### EXERCISE MATERIALS

import Literature.NumberTheory.PAdicHodge.KummerCocycleMatchingRational
import Literature.NumberTheory.EllipticCurves.PadicLogFiniteExtensionLocalFieldProofs
import Literature.NumberTheory.EllipticCurves.SelmerCorankProofs
import Literature.NumberTheory.EllipticCurves.PointDivisibilityProofs
import Literature.NumberTheory.GaloisRepresentations.LocalFieldFiniteExtension
import HarnessLib

/-!
# K1 for EVERY `ℚ_p`-rational point of a curve `W/ℤ` with good supersingular reduction at `p ≥ 5` (Bloch–Kato Example 3.11, `⊆`)

Topic `Literature/NumberTheory/PAdicHodge`; namespace `Literature.NumberTheory.PAdicHodge.AinfTop`. THEOREMS ONLY (no definition, no
named fact, no instance, no `sorry`). Capstone of the K1 files `KummerCocycleMatching` / `KummerCocycleMatchingRational`: the last
bookkeeping hypotheses of ★★ `isFilZeroCoboundary_kummer_curveF_of_five_le_of_nsmul_of_zp` (a multiple `m • Q₀` in the kernel of
reduction with parameter in `pℤ_p`) are DISCHARGED for rational points, by the tree's index theorem
`FormalGroupChart.exists_nsmul_mem_level_of_isNonarchimedeanLocalField` (`E(F)/E⁽ᵖ⁾(F)` is torsion: AEC VII.2.1, VII.6.3, Ex. 7.6) and the
dictionary between `F`-rational points, geometric points and points over `ℂ_F`:

* `isIntegral_curveF` — `W ⊗ F` is `w`-integral for every valuation `w` of `F`;
* `zCoord_geomToC_toGeomPoints`, `geomToC_toGeomPoints_mem_kernel` — `E(F) → E(F̄) → E(ℂ_F)` preserves the parameter `z = −x/y` and
  the kernel of reduction (for any valuation `w` compatible with the valuative structure of `F`: `|x|_w > 1 ⇒ ‖x‖_{ℂ_F} > 1`);
* ★★★ **`isFilZeroCoboundary_kummer_curveF_of_five_le_of_rational`** — `W/ℤ` with good supersingular reduction at `p ≥ 5`, `F` a `p`-adic
  field WITH `𝒪_F ⊆ ℤ_p` (i.e. `F = ℚ_p`: hypothesis `hOF`, every `w`-integer is in the image of `ℤ_p`), `P ∈ E(F)` ANY rational point,
  `Q` ANY `p`-power division sequence of `P` in `E(F̄)`: the algebraic Kummer cocycle `σ ↦ 1 ⊗ (σQₙ − Qₙ)ₙ` is a `Fil⁰`-coboundary of
  `B_dR(F) ⊗ V_pE` — i.e. the `p`-adic Kummer class of every `ℚ_p`-rational point dies in `H¹(ℚ_p, B_dR⁺ ⊗ V_pE)` (Bloch–Kato Example 3.11:
  `κ(E(ℚ_p)) ⊗ ℚ ⊆ H¹_g = ker(H¹(ℚ_p, V) → H¹(ℚ_p, B_dR ⊗ V))`, here even into `B_dR⁺ ⊗ V`, at the cocycle level), UNCONDITIONALLY.

Crux K★ `stmt-BirchSwinnertonDyer-22226`, hT₂/K3 programme brick K1 (the `⟸` half of (S5a) `PAdicHodge.expStarCoord_eq_zero_iff_kummer`
on `ℤ`-models at good supersingular `p ≥ 5`, for genuine Kummer classes). BSD / K★ are not proved by any of this.

## References
* [BlochKato1990] S. Bloch, K. Kato, *L-functions and Tamagawa numbers of motives* (1990), Ex. 3.10.1, Example 3.11 (3.11.1).
* [SilvermanAEC2009] J. H. Silverman, *AEC* (2009), Prop. VII.2.1–VII.2.2, VII.6 Cor. 6.2 / Ex. 7.6, VIII.§2.
* [Kato1993LNM1553] K. Kato, LNM 1553 (1993), Ch. II §1.2.4, Ex. 1.3.5.
-/

noncomputable section

open scoped TensorProduct Classical NNReal

namespace Literature.NumberTheory.PAdicHodge

open Literature Literature.NumberTheory.GaloisRepresentations Literature.NumberTheory.EllipticCurves WeierstrassCurve
open Literature.NumberTheory.GaloisRepresentations.IsNonarchimedeanLocalField Field ValuativeRel
open Literature.NumberTheory.GaloisRepresentations.LubinTate Literature.NumberTheory.EllipticCurves.FormalGroupChart

namespace AinfTop

section RationalPoints

variable {F : Type} [Field F] [ValuativeRel F] [TopologicalSpace F] [IsNonarchimedeanLocalField F]
  (W : WeierstrassCurve ℤ) {p : ℕ}

omit [ValuativeRel F] [TopologicalSpace F] [IsNonarchimedeanLocalField F] in
/-- **`W ⊗ F` is `w`-integral** for every valuation `w` of `F` (integers have `w ≤ 1`). [cite: SilvermanAEC2009, VII.§1] -/
theorem isIntegral_curveF (w : Valuation F ℝ≥0) : (curveF F W).IsIntegral w.integer :=
  WeierstrassCurve.isIntegral_of_exists_lift _ ⟨⟨_, intCast_mem w.integer W.a₁⟩, rfl⟩ ⟨⟨_, intCast_mem w.integer W.a₂⟩, rfl⟩
    ⟨⟨_, intCast_mem w.integer W.a₃⟩, rfl⟩ ⟨⟨_, intCast_mem w.integer W.a₄⟩, rfl⟩ ⟨⟨_, intCast_mem w.integer W.a₆⟩, rfl⟩

omit [ValuativeRel F] [TopologicalSpace F] [IsNonarchimedeanLocalField F] in
/-- The geometric point of a rational affine point, with its coordinates. [cite: SilvermanAEC2009, VIII.§1] -/
theorem toGeomPoints_curveF_some {x y : F} (h : (curveF F W).toAffine.Nonsingular x y) :
    ∃ h', WeierstrassCurve.toGeomPoints (curveF F W) (.some x y h) =
      (.some (algebraMap F (AlgebraicClosure F) x) (algebraMap F (AlgebraicClosure F) y) h' : (curveF F W).geomPoints) :=
  ⟨(WeierstrassCurve.Affine.map_nonsingular _ (algebraMap F (AlgebraicClosure F)).injective x y).mpr h, rfl⟩

/-- **`E(F) → E(F̄) → E(ℂ_F)` preserves the parameter**: `z(ι P) = ι z(P)`. [cite: SilvermanAEC2009, Prop. VII.2.2] -/
theorem zCoord_geomToC_toGeomPoints (P : (curveF F W).toAffine.Point) :
    (geomToC W (WeierstrassCurve.toGeomPoints (curveF F W) P)).zCoord = algebraMap F (CompletedAlgClosure F) P.zCoord := by
  rcases P with _ | ⟨x, y, h⟩
  · rw [← WeierstrassCurve.Affine.Point.zero_def, map_zero, map_zero, WeierstrassCurve.Affine.Point.zCoord_zero,
      WeierstrassCurve.Affine.Point.zCoord_zero, map_zero]
  · obtain ⟨h₁, e₁⟩ := toGeomPoints_curveF_some W h
    obtain ⟨h₂, e₂⟩ := geomToC_some W h₁
    rw [e₁, e₂, WeierstrassCurve.Affine.Point.zCoord_some, WeierstrassCurve.Affine.Point.zCoord_some, algClosureToC_algebraMap,
      algClosureToC_algebraMap, map_div₀, map_neg]

/-- **`E(F) → E(F̄) → E(ℂ_F)` preserves the kernel of reduction** (for a valuation `w` of `F` compatible with its valuative structure:
`|x(P)|_w > 1 ⇒ ‖x(P)‖_{ℂ_F} > 1`, the embedding `F → ℂ_F` being isometric for the valuation norm). [cite: SilvermanAEC2009, Prop. VII.2.1–VII.2.2] -/
theorem geomToC_toGeomPoints_mem_kernel (w : Valuation F ℝ≥0) [w.Compatible] [(curveF F W).IsIntegral w.integer]
    {P : (curveF F W).toAffine.Point}
    (hP : P ∈ kernel w (curveF F W)) :
    geomToC W (WeierstrassCurve.toGeomPoints (curveF F W) P) ∈
      kernel (NormedField.valuation (K := CompletedAlgClosure F)) (curveOver (CompletedAlgClosure F) W) := by
  rcases P with _ | ⟨x, y, h⟩
  · rw [← WeierstrassCurve.Affine.Point.zero_def, map_zero, map_zero]
    exact (kernel (NormedField.valuation (K := CompletedAlgClosure F)) (curveOver (CompletedAlgClosure F) W)).zero_mem
  · obtain ⟨h₁, e₁⟩ := toGeomPoints_curveF_some W h
    obtain ⟨h₂, e₂⟩ := geomToC_some W h₁
    rw [e₁, e₂]
    refine (some_mem_kernel_iff h₂).mpr ?_
    rw [some_mem_kernel_iff h] at hP
    have hx : ¬ x ≤ᵥ (1 : F) := fun hle => by
      rw [Valuation.Compatible.vle_iff_le (v := w), map_one] at hle
      exact not_lt.2 hle hP
    have hn := (norm_lt_norm_iff_not_vle (K := F) 1 x).2 hx
    letI := nontriviallyNormedField F
    have h1 : ‖(1 : F)‖ = 1 := norm_one
    have hn' : (1 : ℝ) < ‖x‖ := by rw [← h1]; exact hn
    change 1 < NormedField.valuation (K := CompletedAlgClosure F) (algClosureToC F (algebraMap F (AlgebraicClosure F) x))
    rw [algClosureToC_algebraMap, NormedField.valuation_apply, ← NNReal.coe_lt_coe, NNReal.coe_one, coe_nnnorm,
      CompletedAlgClosure.norm_algebraMap]
    exact hn'

/-- ★★★ **K1 for EVERY rational point over `ℚ_p` (good supersingular `W/ℤ`, `p ≥ 5`).** `F` a `p`-adic field whose `w`-integers come
from `ℤ_p` (`hOF`; i.e. `F = ℚ_p`), `P ∈ E(F)` any point, `Q` any `p`-power division sequence of `P` in `E(F̄)`. Then the algebraic Kummer
cocycle `σ ↦ 1 ⊗ (σQₙ − Qₙ)ₙ` is a `Fil⁰`-coboundary of `B_dR(F) ⊗ V_pE`: the `p`-adic Kummer class of `P` dies in `H¹(F, B_dR⁺ ⊗ V_pE)`.
Proof: `m • P ∈ E⁽ᵖ⁾(F)` for some `m ≥ 1` (`exists_nsmul_mem_level_of_isNonarchimedeanLocalField`), so `z(m • P) = p·c` with `c ∈ ℤ_p`, and
★★ `isFilZeroCoboundary_kummer_curveF_of_five_le_of_nsmul_of_zp` applies through the dictionary `E(F) → E(F̄) → E(ℂ_F)`.
[cite: BlochKato1990, Ex. 3.10.1, Example 3.11 (3.11.1)] [cite: SilvermanAEC2009, Prop. VII.2.1–VII.2.2, VII.6 Cor. 6.2 and Ex. 7.6] -/
theorem isFilZeroCoboundary_kummer_curveF_of_five_le_of_rational [CharZero F] [Fact p.Prime] [(curveF F W).IsElliptic]
    [(curveOver (CompletedAlgClosure F) W).IsElliptic]
    [Fact (¬ IsUnit (p : integerC F))] [IsAdicComplete (Ideal.span {(p : integerC F)}) (integerC F)]
    (hpF : valuation F p < 1) [Algebra ℚ_[p] F]
    (hp5 : 5 ≤ p) (hΔ : ¬ (p : ℤ) ∣ W.Δ) (hA : (W.map (Int.castRingHom (ZMod p))).hasseCoeff p = 0)
    (w : Valuation F ℝ≥0) [w.Compatible] (hOF : ∀ x : F, w x ≤ 1 → ∃ c : ℤ_[p], LocalField.padicRingHom F p hpF (c : ℚ_[p]) = x)
    (P : (curveF F W).toAffine.Point) {Q : ℕ → (curveF F W).geomPoints} (hQ : ∀ n, p • Q (n + 1) = Q n)
    (hQ0 : Q 0 = WeierstrassCurve.toGeomPoints (curveF F W) P) (hfix : ∀ σ : absoluteGaloisGroup F, σ • Q 0 = Q 0) :
    (bdRPeriodRingData (F := F) (p := p) hpF).IsFilZeroCoboundary (rationalTateRep (curveF F W) p) fun σ =>
      ((1 : (bdRPeriodRingData (F := F) (p := p) hpF).B) ⊗ₜ[ℚ_[p]]
        TateModule.toRational p (TateModule.mk (fun n => σ • Q n - Q n) (pow_smul_kummer_eq_zero W hQ hfix σ)
          (smul_kummer_succ W hQ σ)) :
        (bdRPeriodRingData (F := F) (p := p) hpF).B ⊗[ℚ_[p]] (curveF F W).rationalTateModule p) := by
  haveI := isIntegral_curveF (F := F) W w
  have hp0 : (p : F) ≠ 0 := Nat.cast_ne_zero.2 (Fact.out : p.Prime).ne_zero
  obtain ⟨m, hm, hlev⟩ := FormalGroupChart.exists_nsmul_mem_level_of_isNonarchimedeanLocalField (curveF F W) w hp0 P
  obtain ⟨hker, hz⟩ := FormalGroupChart.mem_level_iff.1 hlev
  have hwp : w (p : F) ≠ 0 := (Valuation.ne_zero_iff w).2 hp0
  obtain ⟨c, hc⟩ := hOF ((m • P).zCoord / p) (by
    rw [map_div₀]
    exact div_le_one_of_le₀ hz zero_le)
  have hmQ : m • Q 0 = WeierstrassCurve.toGeomPoints (curveF F W) (m • P) := by rw [hQ0, map_nsmul]
  refine isFilZeroCoboundary_kummer_curveF_of_five_le_of_nsmul_of_zp W hpF hp5 hΔ hA hQ hfix hm.ne' ?_ c ?_
  · rw [hmQ]; exact geomToC_toGeomPoints_mem_kernel W w hker
  · rw [hmQ, zCoord_geomToC_toGeomPoints, PadicInt.coe_mul, PadicInt.coe_natCast, map_mul, map_natCast, hc,
      mul_div_cancel₀ _ hp0]

omit [ValuativeRel F] [TopologicalSpace F] [IsNonarchimedeanLocalField F] in
/-- **Division sequences exist**: every point of `E(F̄)` has a `p`-power division sequence (`[p]` is onto `E(F̄)`, AEC III.4.2(a)).
[cite: SilvermanAEC2009, Prop. III.4.2(a) and VIII.§2] -/
theorem exists_divSeq [Fact p.Prime] [(curveF F W).IsElliptic] (P : (curveF F W).geomPoints) :
    ∃ Q : ℕ → (curveF F W).geomPoints, Q 0 = P ∧ ∀ n, p • Q (n + 1) = Q n := by
  have hsurj : ∀ R : (curveF F W).geomPoints, ∃ S : (curveF F W).geomPoints, p • S = R := fun R =>
    ((curveF F W).baseChange (AlgebraicClosure F)).nsmul_surjective_of_isAlgClosed (Fact.out : p.Prime).ne_zero R
  choose f hf using hsurj
  exact ⟨fun n => Nat.rec P (fun _ R => f R) n, rfl, fun n => hf _⟩

omit [ValuativeRel F] [TopologicalSpace F] [IsNonarchimedeanLocalField F] in
/-- **The fixedness hypothesis of ★★★ is automatic** (recorded for consumers): `Q₀ = ι(P)` is `Γ_F`-fixed. [cite: SilvermanAEC2009, VIII.§1] -/
theorem smul_divSeq_zero_of_eq_toGeomPoints (P : (curveF F W).toAffine.Point) {Q : ℕ → (curveF F W).geomPoints}
    (hQ0 : Q 0 = WeierstrassCurve.toGeomPoints (curveF F W) P) (σ : absoluteGaloisGroup F) : σ • Q 0 = Q 0 := by
  rw [hQ0]; exact WeierstrassCurve.smul_toGeomPoints _ σ P

end RationalPoints

end AinfTop

end Literature.NumberTheory.PAdicHodge

end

######

WORK ITEM: Begin with the line above that has "bookkeeping hypotheses of" and continue through the line that has "cocycle level), UNCONDITIONALLY.", setting each one down exactly. Stop there.

YOUR SOLUTION:
bookkeeping hypotheses of ★★ `isFilZeroCoboundary_kummer_curveF_of_five_le_of_nsmul_of_zp` (a multiple `m • Q₀` in the kernel of
reduction with parameter in `pℤ_p`) are DISCHARGED for rational points, by the tree's index theorem
`FormalGroupChart.exists_nsmul_mem_level_of_isNonarchimedeanLocalField` (`E(F)/E⁽ᵖ⁾(F)` is torsion: AEC VII.2.1, VII.6.3, Ex. 7.6) and the
dictionary between `F`-rational points, geometric points and points over `ℂ_F`:

* `isIntegral_curveF` — `W ⊗ F` is `w`-integral for every valuation `w` of `F`;
* `zCoord_geomToC_toGeomPoints`, `geomToC_toGeomPoints_mem_kernel` — `E(F) → E(F̄) → E(ℂ_F)` preserves the parameter `z = −x/y` and
  the kernel of reduction (for any valuation `w` compatible with the valuative structure of `F`: `|x|_w > 1 ⇒ ‖x‖_{ℂ_F} > 1`);
* ★★★ **`isFilZeroCoboundary_kummer_curveF_of_five_le_of_rational`** — `W/ℤ` with good supersingular reduction at `p ≥ 5`, `F` a `p`-adic
  field WITH `𝒪_F ⊆ ℤ_p` (i.e. `F = ℚ_p`: hypothesis `hOF`, every `w`-integer is in the image of `ℤ_p`), `P ∈ E(F)` ANY rational point,
  `Q` ANY `p`-power division sequence of `P` in `E(F̄)`: the algebraic Kummer cocycle `σ ↦ 1 ⊗ (σQₙ − Qₙ)ₙ` is a `Fil⁰`-coboundary of
  `B_dR(F) ⊗ V_pE` — i.e. the `p`-adic Kummer class of every `ℚ_p`-rational point dies in `H¹(ℚ_p, B_dR⁺ ⊗ V_pE)` (Bloch–Kato Example 3.11:
  `κ(E(ℚ_p)) ⊗ ℚ ⊆ H¹_g = ker(H¹(ℚ_p, V) → H¹(ℚ_p, B_dR ⊗ V))`, here even into `B_dR⁺ ⊗ V`, at the cocycle level), UNCONDITIONALLY.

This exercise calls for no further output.